4.4. E-Commerce Advertising Communication Path
4.4.1. Oppose Digital Fraud and Increase the Transparency of Traffic Monitoring

Traffic fraud has become a stubborn disease that plagues the global digital advertising industry. Although it cannot be eradicated, it can be controlled. At present, China’s digital advertising technology is very mature, and there is no technical problem preventing fraud, but there is a lack of industry consensus. Joint fraud prevention measures in the industry are crucial because digital fraud seriously damages the overall interests of all parties involved in the advertising transaction link.

The first is to strengthen industrial control, improve industrial regulations, curb false traffic and digital fraud, and actively promote the construction of a healthy and transparent digital ecological environment.

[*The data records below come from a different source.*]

import Summits.AtomisticToContinuum.FouriersLaw.Theorems.BondHeatUncertaintyExtensiveSnapshotIrreversibilityEnergyWindowCostateObservabilityA
import HarnessLib

/-!
# Energy window — (T) CostateObservability ((COF) PROVED ⇒ (EBF) ⇒ (MC∞)) — part 2 of 2 (sequel of `…BondHeatUncertaintyExtensiveSnapshotIrreversibilityEnergyWindowCostateObservabilityA`)

Split for the 400-line cap by the landing lane (hand-2 g32); the module docstring of part 1 (`…BondHeatUncertaintyExtensiveSnapshotIrreversibilityEnergyWindowCostateObservabilityA`) describes the whole node.  Same namespace; all FQNs unchanged.
0 sorry; standard axioms.
-/


namespace Summit.AtomisticToContinuum.FouriersLaw.Theorems.ExtensiveSnapshotIrreversibility.EnergyWindow

open MeasureTheory Filter Topology Set Finset
open scoped Nat
open Literature.MathematicalPhysics.KineticTheory.HeatConduction Literature.Probability.Process

/-! ## 5. (COF): the closure by the free parameter `η` -/

section Closure

variable {ω₂ lam β γ : ℝ}

/-- Real arithmetic: the master constant `W = C_W Θ²` dominates the five quantities the links
need (`16`, `2γ`, `NΛ`, `8(1+2γ)S/n`, `(NΛ + 2γ(1+2γ))S/n`, and `A_α S²/n² ≤ W²`). -/
theorem master_dominations {γ Nr CΛ CD K₁ Θ n tθ CW : ℝ} (hγ : 0 ≤ γ) (hN : 0 ≤ Nr)
    (hCΛ : 0 ≤ CΛ) (hK₁ : 0 ≤ K₁) (hΘ1 : 1 ≤ Θ) (hn : 0 ≤ n) (htθ : 0 ≤ tθ)
    (hCW : 16 + 2 * γ + Nr * CΛ + 8 * ((1 + 2 * γ) * K₁) + (Nr * CΛ + 2 * γ * (1 + 2 * γ)) * K₁ +
      (2 * (Nr * Nr) * ((1 + 2 * γ) ^ 2 * CΛ ^ 2 + CD ^ 2 * tθ) * K₁ ^ 2 + 1) ≤ CW) :
    16 ≤ CW * Θ ^ 2 ∧ 2 * γ ≤ CW * Θ ^ 2 ∧ Nr * (CΛ * Θ) ≤ CW * Θ ^ 2 ∧
      8 * ((1 + 2 * γ) * (K₁ * Θ * n)) ≤ CW * Θ ^ 2 * n ∧
      ((Nr * (CΛ * Θ) + 2 * γ * (1 + 2 * γ)) * (K₁ * Θ * n)) ^ 2 ≤ (CW * Θ ^ 2) ^ 2 * n ^ 2 ∧
      2 * (Nr * Nr) * ((1 + 2 * γ) ^ 2 * (CΛ * Θ) ^ 2 + CD ^ 2 * tθ * Θ) * (K₁ * Θ * n) ^ 2 ≤
        (CW * Θ ^ 2) ^ 2 * n ^ 2 := by
  have hΘ0 : 0 ≤ Θ := zero_le_one.trans hΘ1
  have hΘsq : Θ ≤ Θ ^ 2 := le_self_pow₀ hΘ1 two_ne_zero
  have hΘsq1 : 1 ≤ Θ ^ 2 := hΘ1.trans hΘsq
  have hc2 : 0 ≤ Nr * CΛ := by positivity
  have hc3 : 0 ≤ 8 * ((1 + 2 * γ) * K₁) := by positivity
  have hc4 : 0 ≤ (Nr * CΛ + 2 * γ * (1 + 2 * γ)) * K₁ := by positivity
  have hc5 : 0 ≤ 2 * (Nr * Nr) * ((1 + 2 * γ) ^ 2 * CΛ ^ 2 + CD ^ 2 * tθ) * K₁ ^ 2 := by
    positivity
  have hCW16 : 16 ≤ CW := by linarith
  have hCW0 : 0 ≤ CW := by linarith
  have hCWW : CW ≤ CW * Θ ^ 2 := le_mul_of_one_le_right hCW0 hΘsq1
  have hS0 : 0 ≤ K₁ * Θ * n := by positivity
  refine ⟨hCW16.trans hCWW, le_trans (by linarith) hCWW, ?_, ?_, ?_, ?_⟩
  · calc Nr * (CΛ * Θ) = Nr * CΛ * Θ := by ring
      _ ≤ CW * Θ ^ 2 := mul_le_mul (by linarith) hΘsq hΘ0 hCW0
  · calc 8 * ((1 + 2 * γ) * (K₁ * Θ * n)) = 8 * ((1 + 2 * γ) * K₁) * Θ * n := by ring
      _ ≤ CW * Θ ^ 2 * n :=
          mul_le_mul_of_nonneg_right (mul_le_mul (by linarith) hΘsq hΘ0 hCW0) hn
  · have hM0 : 0 ≤ (Nr * (CΛ * Θ) + 2 * γ * (1 + 2 * γ)) * (K₁ * Θ * n) := by positivity
    have h1 : Nr * (CΛ * Θ) + 2 * γ * (1 + 2 * γ) ≤ (Nr * CΛ + 2 * γ * (1 + 2 * γ)) * Θ := by
      have h2 : 2 * γ * (1 + 2 * γ) * 1 ≤ 2 * γ * (1 + 2 * γ) * Θ :=
        mul_le_mul_of_nonneg_left hΘ1 (by positivity)
      have h3 : (Nr * CΛ + 2 * γ * (1 + 2 * γ)) * Θ =
          Nr * (CΛ * Θ) + 2 * γ * (1 + 2 * γ) * Θ := by ring
      rw [h3]; linarith
    have hM : (Nr * (CΛ * Θ) + 2 * γ * (1 + 2 * γ)) * (K₁ * Θ * n) ≤ CW * Θ ^ 2 * n :=
      calc (Nr * (CΛ * Θ) + 2 * γ * (1 + 2 * γ)) * (K₁ * Θ * n)
          ≤ (Nr * CΛ + 2 * γ * (1 + 2 * γ)) * Θ * (K₁ * Θ * n) :=
            mul_le_mul_of_nonneg_right h1 hS0
        _ = (Nr * CΛ + 2 * γ * (1 + 2 * γ)) * K₁ * Θ ^ 2 * n := by ring
        _ ≤ CW * Θ ^ 2 * n :=
            mul_le_mul_of_nonneg_right
              (mul_le_mul_of_nonneg_right (by linarith) (by positivity)) hn
    calc ((Nr * (CΛ * Θ) + 2 * γ * (1 + 2 * γ)) * (K₁ * Θ * n)) ^ 2 ≤ (CW * Θ ^ 2 * n) ^ 2 :=
          pow_le_pow_left₀ hM0 hM 2
      _ = (CW * Θ ^ 2) ^ 2 * n ^ 2 := by ring
  · have h1 : (1 + 2 * γ) ^ 2 * (CΛ * Θ) ^ 2 + CD ^ 2 * tθ * Θ ≤
        ((1 + 2 * γ) ^ 2 * CΛ ^ 2 + CD ^ 2 * tθ) * Θ ^ 2 := by
      have h2 : CD ^ 2 * tθ * Θ ≤ CD ^ 2 * tθ * Θ ^ 2 :=
        mul_le_mul_of_nonneg_left hΘsq (by positivity)
      have h3 : ((1 + 2 * γ) ^ 2 * CΛ ^ 2 + CD ^ 2 * tθ) * Θ ^ 2 =
          (1 + 2 * γ) ^ 2 * (CΛ * Θ) ^ 2 + CD ^ 2 * tθ * Θ ^ 2 := by ring
      rw [h3]; linarith
    have hCW2 : CW ≤ CW ^ 2 := le_self_pow₀ (by linarith) two_ne_zero
    calc 2 * (Nr * Nr) * ((1 + 2 * γ) ^ 2 * (CΛ * Θ) ^ 2 + CD ^ 2 * tθ * Θ) * (K₁ * Θ * n) ^ 2
        ≤ 2 * (Nr * Nr) * (((1 + 2 * γ) ^ 2 * CΛ ^ 2 + CD ^ 2 * tθ) * Θ ^ 2) *
            (K₁ * Θ * n) ^ 2 := by gcongr
      _ = 2 * (Nr * Nr) * ((1 + 2 * γ) ^ 2 * CΛ ^ 2 + CD ^ 2 * tθ) * K₁ ^ 2 * (Θ ^ 2) ^ 2 *
            n ^ 2 := by ring
      _ ≤ CW * (Θ ^ 2) ^ 2 * n ^ 2 := by gcongr; linarith
      _ ≤ CW ^ 2 * (Θ ^ 2) ^ 2 * n ^ 2 := by gcongr
      _ = (CW * Θ ^ 2) ^ 2 * n ^ 2 := by ring

/-- Real arithmetic: the closure by the free parameter.  If for every `η ∈ [0, 1]` the
observation hypothesis `I ≤ (n η^{e})²` forces `n ≤ W^p n η²`, then `n² ≤ (2 W^p)^{2e} I`
(take `η₀ = 1 / (2 W^p)`: either the hypothesis holds and then `n ≤ n / 4`, or it fails). -/
theorem sq_le_of_transfer {n W I : ℝ} {pN eN : ℕ} (hn0 : 0 ≤ n) (hW1 : 1 ≤ W) (hI0 : 0 ≤ I)
    (key : ∀ η : ℝ, 0 ≤ η → η ≤ 1 → I ≤ (n * η ^ eN) ^ 2 → n ≤ W ^ pN * n * η ^ 2) :
    n ^ 2 ≤ (2 * W ^ pN) ^ (2 * eN) * I := by
  have hW0 : 0 < W := by linarith
  have hWp1 : 1 ≤ W ^ pN := one_le_pow₀ hW1
  have hWp0 : 0 < W ^ pN := by positivity
  set η₀ : ℝ := 1 / (2 * W ^ pN) with hη₀
  have hη₀0 : 0 < η₀ := by positivity
  have hη₀1 : η₀ ≤ 1 := by rw [hη₀, div_le_one (by positivity)]; linarith
  have hη₀W : η₀ * (2 * W ^ pN) = 1 := by rw [hη₀]; field_simp
  by_cases hcase : I ≤ (n * η₀ ^ eN) ^ 2
  · have h := key η₀ hη₀0.le hη₀1 hcase
    have hq : W ^ pN * η₀ ^ 2 ≤ 1 / 4 := by
      have h4 : W ^ pN * η₀ ^ 2 = 1 / (4 * W ^ pN) := by rw [hη₀]; field_simp; ring
      rw [h4]
      exact div_le_div_of_nonneg_left (by norm_num) (by norm_num) (by linarith)
    have hn' : n ≤ n * (1 / 4) :=
      calc n ≤ W ^ pN * n * η₀ ^ 2 := h
        _ = n * (W ^ pN * η₀ ^ 2) := by ring
        _ ≤ n * (1 / 4) := mul_le_mul_of_nonneg_left hq hn0
    have hn00 : n = 0 := le_antisymm (by linarith) hn0
    rw [hn00, zero_pow two_ne_zero]
    positivity
  · push Not at hcase
    calc n ^ 2 = (n * η₀ ^ eN) ^ 2 * (2 * W ^ pN) ^ (2 * eN) := by
          rw [show (n * η₀ ^ eN) ^ 2 * (2 * W ^ pN) ^ (2 * eN) =
            n ^ 2 * (η₀ * (2 * W ^ pN)) ^ (2 * eN) by ring, hη₀W, one_pow, mul_one]
      _ ≤ I * (2 * W ^ pN) ^ (2 * eN) := mul_le_mul_of_nonneg_right hcase.le (by positivity)
      _ = (2 * W ^ pN) ^ (2 * eN) * I := mul_comm _ _

/-- **(COF) for fixed parameters — PROVED.** [NEW · closes the open leaf beneath (MC∞)] -/
theorem costateObservabilityFloorBody_holds (hω : 0 < ω₂) (hl : 0 < lam) (hβ : 0 < β)
    (hγ : 0 < γ) : CostateObservabilityFloorBody ω₂ lam β γ := by
  intro T hT N hN
  -- the exponents (natural numbers, functions of `N` alone)
  obtain ⟨pN, hpN⟩ : ∃ pN : ℕ, pN = 4 * (N - 1) + 1 + 1 + 1 := ⟨_, rfl⟩
  obtain ⟨eN, heN⟩ : ∃ eN : ℕ, eN = 9 ^ N := ⟨_, rfl⟩
  refine ⟨((2 * pN * (2 * eN) : ℕ) : ℝ), 1, ?_, one_pos, fun θ hθ => ?_⟩
  · have h : 0 < 2 * pN * (2 * eN) := by subst hpN; subst heN; positivity
    exact_mod_cast h
  obtain ⟨K₁, hK₁, hK⟩ := IsPathCostate.norm_le_budget hω hl.le hβ.le hγ.le N hθ one_pos
  -- the constants (functions of `θ`, `N` and the parameters alone)
  set CΛ : ℝ := (ω₂ + (N : ℝ) * N) +
    (3 * lam + (N : ℝ) * N * (12 * β)) * (4 * (1 + 1 / ω₂) * (1 / θ)) with hCΛ
  set CD : ℝ := 6 * lam * (1 + 1 / ω₂) + (N : ℝ) * N * (24 * β) with hCD
  set CW : ℝ := 16 + 2 * γ + (N : ℝ) * CΛ + 8 * ((1 + 2 * γ) * K₁) +
    ((N : ℝ) * CΛ + 2 * γ * (1 + 2 * γ)) * K₁ +
    (2 * ((N : ℝ) * N) * ((1 + 2 * γ) ^ 2 * CΛ ^ 2 + CD ^ 2 * ((2 : ℝ) / θ ^ 2)) * K₁ ^ 2 + 1)
    with hCW
  have hK₁0 : 0 ≤ K₁ := hK₁.le
  have hCΛ0 : 0 ≤ CΛ := by rw [hCΛ]; positivity
  have hCWpos : 0 < CW := by rw [hCW]; positivity
  refine ⟨(2 * N + 1) * (2 * CW ^ pN) ^ (2 * eN), by positivity,
    fun δ hδ s hs hs1 z wp c hc => ?_⟩
  -- the data of this path: budget `Θ ≥ 1`, `n = ‖c(s)‖`, master constant `W = C_W Θ²`
  have hs0 : 0 < s := by linarith
  set Θ := energyBudget ω₂ lam β γ N (T + δ / 2) (T - δ / 2) θ z wp with hΘ
  have hΘ1 : 1 ≤ Θ :=
    one_le_energyBudget (T_L := T + δ / 2) (T_R := T - δ / 2) hω hl.le hβ.le hγ.le hθ.le z wp
  have hΘ0 : 0 ≤ Θ := zero_le_one.trans hΘ1
  set n := ‖c s‖ with hn
  have hn0 : 0 ≤ n := norm_nonneg _
  obtain ⟨hW16, hWγ, hWΛ, hWS, hWM, hWA⟩ := master_dominations (CD := CD) (tθ := (2 : ℝ) / θ ^ 2)
    hγ.le (Nat.cast_nonneg N) hCΛ0 hK₁0 hΘ1 hn0 (by positivity) (le_of_eq hCW.symm)
  -- a-priori bound (part M, `μ₀ = 1`) and Hessian sup bound (part Q)
  have hS : ∀ t ∈ Icc 0 s, ‖c t‖ ≤ K₁ * Θ * n := by
    intro t ht
    have h := hK (T + δ / 2) (T - δ / 2) s hs0 hs1 z wp c hc t ht
    rwa [Real.rpow_one] at h
  have hS0 : 0 ≤ K₁ * Θ * n := by positivity
  have hΛ : ∀ t ∈ Icc 0 s, ∀ i j, |(pinnedChain ω₂ lam β γ).hessPotential N i j
      ((pinnedChain ω₂ lam β γ).solMap N (T + δ / 2) (T - δ / 2) t z (pairPath wp)).1| ≤
        CΛ * Θ := by
    intro t ht i j
    have ht1 : t ∈ Icc (0 : ℝ) 1 := ⟨ht.1, ht.2.trans hs1⟩
    refine (abs_hessPotential_solMap_le hω hl.le hβ.le hγ.le N (T + δ / 2) (T - δ / 2) hθ z wp
      i j ht1).trans ?_
    have h1 : (ω₂ + (N : ℝ) * N) * 1 ≤ (ω₂ + (N : ℝ) * N) * Θ :=
      mul_le_mul_of_nonneg_left hΘ1 (by positivity)
    calc (ω₂ + (N : ℝ) * N) + (3 * lam + (N : ℝ) * N * (12 * β)) *
          (4 * (1 + 1 / ω₂) * (1 / θ * Θ))
        = (ω₂ + (N : ℝ) * N) * 1 +
          (3 * lam + (N : ℝ) * N * (12 * β)) * (4 * (1 + 1 / ω₂) * (1 / θ)) * Θ := by ring
      _ ≤ (ω₂ + (N : ℝ) * N) * Θ +
          (3 * lam + (N : ℝ) * N * (12 * β)) * (4 * (1 + 1 / ω₂) * (1 / θ)) * Θ :=
          add_le_add h1 le_rfl
      _ = CΛ * Θ := by rw [hCΛ]; ring
  have hΛ0 : 0 ≤ CΛ * Θ := by positivity
  -- the transfer (§4) at every `η ∈ [0, 1]`, then the closure
  have key : ∀ η : ℝ, 0 ≤ η → η ≤ 1 →
      ∫ u in (0 : ℝ)..s, ((c u).2 ⟨0, by omega⟩) ^ 2 ≤ (n * η ^ eN) ^ 2 →
        n ≤ (CW * Θ ^ 2) ^ pN * n * η ^ 2 := by
    intro η hη0 hη1 hI
    rw [heN] at hI
    rw [hpN]
    exact hc.norm_le_of_integral_sq_le hω hl.le hβ.le hγ.le hθ hs hs1 hS0 hS hΛ0 hΛ hW16 hη0 hη1
      hWγ hWΛ hWS hWM hWA (i₀ := ⟨0, by omega⟩) rfl hI
  have hI0 : 0 ≤ ∫ u in (0 : ℝ)..s, ((c u).2 ⟨0, by omega⟩) ^ 2 :=
    intervalIntegral.integral_nonneg hs0.le fun u _ => sq_nonneg _
  have hn2 := sq_le_of_transfer hn0 (le_trans (by norm_num) hW16) hI0 key
  -- assemble: `dualPair (c s) (c s) ≤ 2N n² ≤ K Θ^μ ∫ β_0²`
  have hdp : dualPair (c s) (c s) ≤ 2 * N * n ^ 2 := dualPair_self_le N (c s)
  have hWpow : (2 * (CW * Θ ^ 2) ^ pN) ^ (2 * eN) =
      (2 * CW ^ pN) ^ (2 * eN) * Θ ^ (2 * pN * (2 * eN)) := by
    rw [mul_pow 2 (CW ^ pN), mul_pow CW, ← pow_mul Θ, mul_pow 2, mul_pow (CW ^ pN), ← pow_mul CW,
      ← pow_mul Θ]
    ring
  rw [Real.rpow_natCast]
  calc dualPair (c s) (c s) ≤ 2 * N * n ^ 2 := hdp
    _ ≤ 2 * N * ((2 * (CW * Θ ^ 2) ^ pN) ^ (2 * eN) *
        ∫ u in (0 : ℝ)..s, ((c u).2 ⟨0, by omega⟩) ^ 2) := by gcongr
    _ ≤ (2 * N + 1) * ((2 * (CW * Θ ^ 2) ^ pN) ^ (2 * eN) *
        ∫ u in (0 : ℝ)..s, ((c u).2 ⟨0, by omega⟩) ^ 2) :=
        mul_le_mul_of_nonneg_right (by linarith) (by positivity)
    _ = (2 * N + 1) * (2 * CW ^ pN) ^ (2 * eN) * Θ ^ (2 * pN * (2 * eN)) *
        ∫ u in (0 : ℝ)..s, ((c u).2 ⟨0, by omega⟩) ^ 2 := by rw [hWpow]; ring

/-- **(COF) `CostateObservabilityFloor` — PROVED** (the open leaf of the g84 node). -/
theorem costateObservabilityFloor : CostateObservabilityFloor :=
  fun _ _ _ _ hω hl hβ hγ => costateObservabilityFloorBody_holds hω hl hβ hγ

/-- **(EBF) `EnergyBudgetGramFloor` — PROVED** ((CSF) part K ∧ (COF)). -/
theorem energyBudgetGramFloor_proved : EnergyBudgetGramFloor :=
  energyBudgetGramFloor_of_costateObservabilityFloor costateObservabilityFloor

/-- **(MC∞) `SkeletonGramLimitInverseMoments` — PROVED**: the binder of record beneath
(MD₂) ⟸ (KD₂) ⟸ S3 (critic rows 1188/1193) — inverse moments of ALL orders of the limiting
skeleton Gram floor, for the pinned anharmonic chain at every `ω₂, lam, β, γ > 0`, every
`T > 0` and every `N ≥ 2`. -/
theorem skeletonGramLimitInverseMoments_proved : SkeletonGramLimitInverseMoments :=
  skeletonGramLimitInverseMoments_of_costateObservabilityFloor costateObservabilityFloor

end Closure

end Summit.AtomisticToContinuum.FouriersLaw.Theorems.ExtensiveSnapshotIrreversibility.EnergyWindow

Second, a third-party independent monitoring agency needs to be deployed to integrate digital advertising monitoring standards and improve the transparency of traffic monitoring.

4.4.2. Open Data Sharing and Increase the Transparency of Data Circulation

In the context of big data, the accumulation of big data enables the advertising industry to systematically study the characteristics of the target population and achieve accurate digital distribution. Data fragmentation and data barriers are the biggest obstacles to the innovation and development of digital advertising. The biggest obstacle to sharing opening data is the uneven distribution of benefits among all parties in the digital supply chain. Since digital advertising belongs to an emerging industry and various systems are not yet complete, blindly open data may bring security risks. Therefore, an integrated data trading platform must be established, and a scientific data circulation system must be established so that media stakeholders can release data and improve the transparency of data circulation, which will help us fully integrate data.

To increase the display rate of advertisements, participants need to work together in all aspects of digital advertising. For advertisements that have not yet attracted us, the brand still needs to develop a strategy to convey the message to relevant consumers. Ads in apps, native ads, and ads that are more closely integrated with media operator content are not easy to block. Brands must have confidence to make consumers willing to accept brand messages, develop content strategies, sponsor and establish partnerships, and so on. Advertisers are victims of the opaque digital advertising industry chain and are often organizers. Advertisers usually over-buy certain performance indicators and ignore the quality of advertising traffic, which indirectly leads to the generation of invalid traffic. Therefore, the establishment of a scientific and reasonable evaluation method for advertisers can effectively reduce the digital fraud motives of agencies and media and improve the display effect of advertisements.

5. Conclusions

The framework of this article starts from the actual Chinese pronunciation, learns more complex prosody rules, and uses data mining technology to improve the quality of synthesized speech and improve the synthesized speech, making the synthesized speech more natural. This article summarizes and analyzes related issues in the fields of data mining and speech synthesis and proposes how to use data mining to extract prosody rules and obtain good results. Finally, in the context of e-commerce banner advertising design, based on voice data mining and artificial intelligence, a complex banner advertising picture-aided design system based on parameter design is constructed. The purpose is to enable creativity to be embodied in a visible way and to change the parameters of the design process to create different design systems. More importantly, through the design process of many Internet banner advertisements, more relevant design thinking and design habits can be discovered.

Data Availability

The data used to support the findings of this study are available from the corresponding author upon request.

Conflicts of Interest

The authors declare that they have no conflicts of interest.

Acknowledgments

This work was supported by the Shandong Foreign Trade Vocational College.